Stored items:
/-!
# `NoHeavyLowerTail` (crux stmt-CriticalPhenomena-4575), Sahi programme: **THE MATRIX-SANDWICH REDUCTION** — 3C-SAHI for a free front slot
# against two ARBITRARY slots in every dimension from an entrywise-nonnegative MATRIX certificate `S` on pairs of levels
# (`R(V,W) ≤ 1_Vᵀ S 1_W ≤ c(V∩W)`), generalising the two-point (diagonal) certificate of `…SahiThreeCopyTwoPoint`

Support file (Sahi cell, seat `prim-sahi-p1`, generation 60; `--supports stmt-CriticalPhenomena-4575`).  Pure proofs, standard axioms; three
small definitions (`A1form`, `A2form`, `Sform`).

WHY.  The two-point reduction `tc_frontFn_nonneg_of_twoPoint` converts, arrangement by arrangement, the same-copy products `G_{e₁}H_{e₁}` into
cross-copy products by three-copy Harris with a DIAGONAL weight `θ(e₁,e₂,e₃)`; generation 60 showed (`…TwoPointRefutation`, `not_twoPoint_C8`)
that such diagonal certificates do not exist for `C₈ = (x₀∨x₁)(x₂∨x₃)(x₄∨x₅)(x₆∨x₇)` and for every AND of `≥ 3` disjoint ORs on `≥ 7` variables.
But Harris on the back cube holds for EVERY pair of levels: `N_b(G_e H_{e'};1;1) ≥ N_b(G_e; H_{e'}; 1)` (`N3_le_N3_mul`), so one may spend an
arbitrary entrywise-nonnegative matrix `S = (S_{ee'})` of Harris slack.  With `A₁(φ,ψ) = Σ_arr[2f(e₁)φ(e₁)ψ(e₁) − f(e₁)φ(e₂)ψ(e₂)]` (on up-set
indicators: `c(V∩W)`), `A₂(φ,ψ) = Σ_arr[f(e₁)φ(e₂)ψ(e₃) − f(e₂)φ(e₁)ψ(e₂) − f(e₂)φ(e₂)ψ(e₁)]` (on indicators: `−R(V,W)`) and
`S(φ,ψ) = Σ_{e,e'} S_{ee'} φ(e)ψ(e')`:
* ★★ `tc_frontFn_nonneg_of_matrixSandwich`: if `S ≥ 0` entrywise and (M1) `S(φ,ψ) ≤ A₁(φ,ψ)`, (M2) `−A₂(φ,ψ) ≤ S(φ,ψ)` for all pairs of
  nonnegative monotone level functions, then `0 ≤ c_{(π,b)}(frontFn f, G, H)` for every back profile `b` in every dimension and all
  nonnegative monotone `G, H`.  Proof: token form; subtract the total Harris slack `Σ S_{ee'}[N(G_eH_{e'};1;1) − N(G_e;H_{e'};1)] ≥ 0`; what
  remains is a sum over back arrangements of the pointwise kernel `[A₁ − S](G(x),H(x)) + [S + A₂](G(x),H(y)) ≥ 0`.
* `tc_frontFn_nonneg_of_matrixSandwich_upSets`: the same with (M1), (M2) only on pairs of indicators of up-sets `V, W` (bilinearity + finite
  layer cake, `bilin_nonneg_of_upperSets`), i.e. the MATRIX SANDWICH  `R(V,W) ≤ Σ_{e∈V,e'∈W} S_{ee'} ≤ c(V∩W)`  (memo FROM-prim-sahi-p1-gen60 §4).
The diagonal case `S_{ee} = Σ_{arr: e₁=e} θ`, `S_{ee'} = 0` (`e ≠ e'`) is exactly the two-point certificate.  Nothing conjectural is used.
[this work]
-/

namespace Summit.CriticalPhenomena.PercolationContinuityZ3.Theorems.SahiThreeCopy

WORK INSTRUCTIONS: Up to and including the line that contains "# against two", restate word for word every line of the entries, starting from the first.

OUTPUT BELOW:
/-!
# `NoHeavyLowerTail` (crux stmt-CriticalPhenomena-4575), Sahi programme: **THE MATRIX-SANDWICH REDUCTION** — 3C-SAHI for a free front slot
# against two ARBITRARY slots in every dimension from an entrywise-nonnegative MATRIX certificate `S` on pairs of levels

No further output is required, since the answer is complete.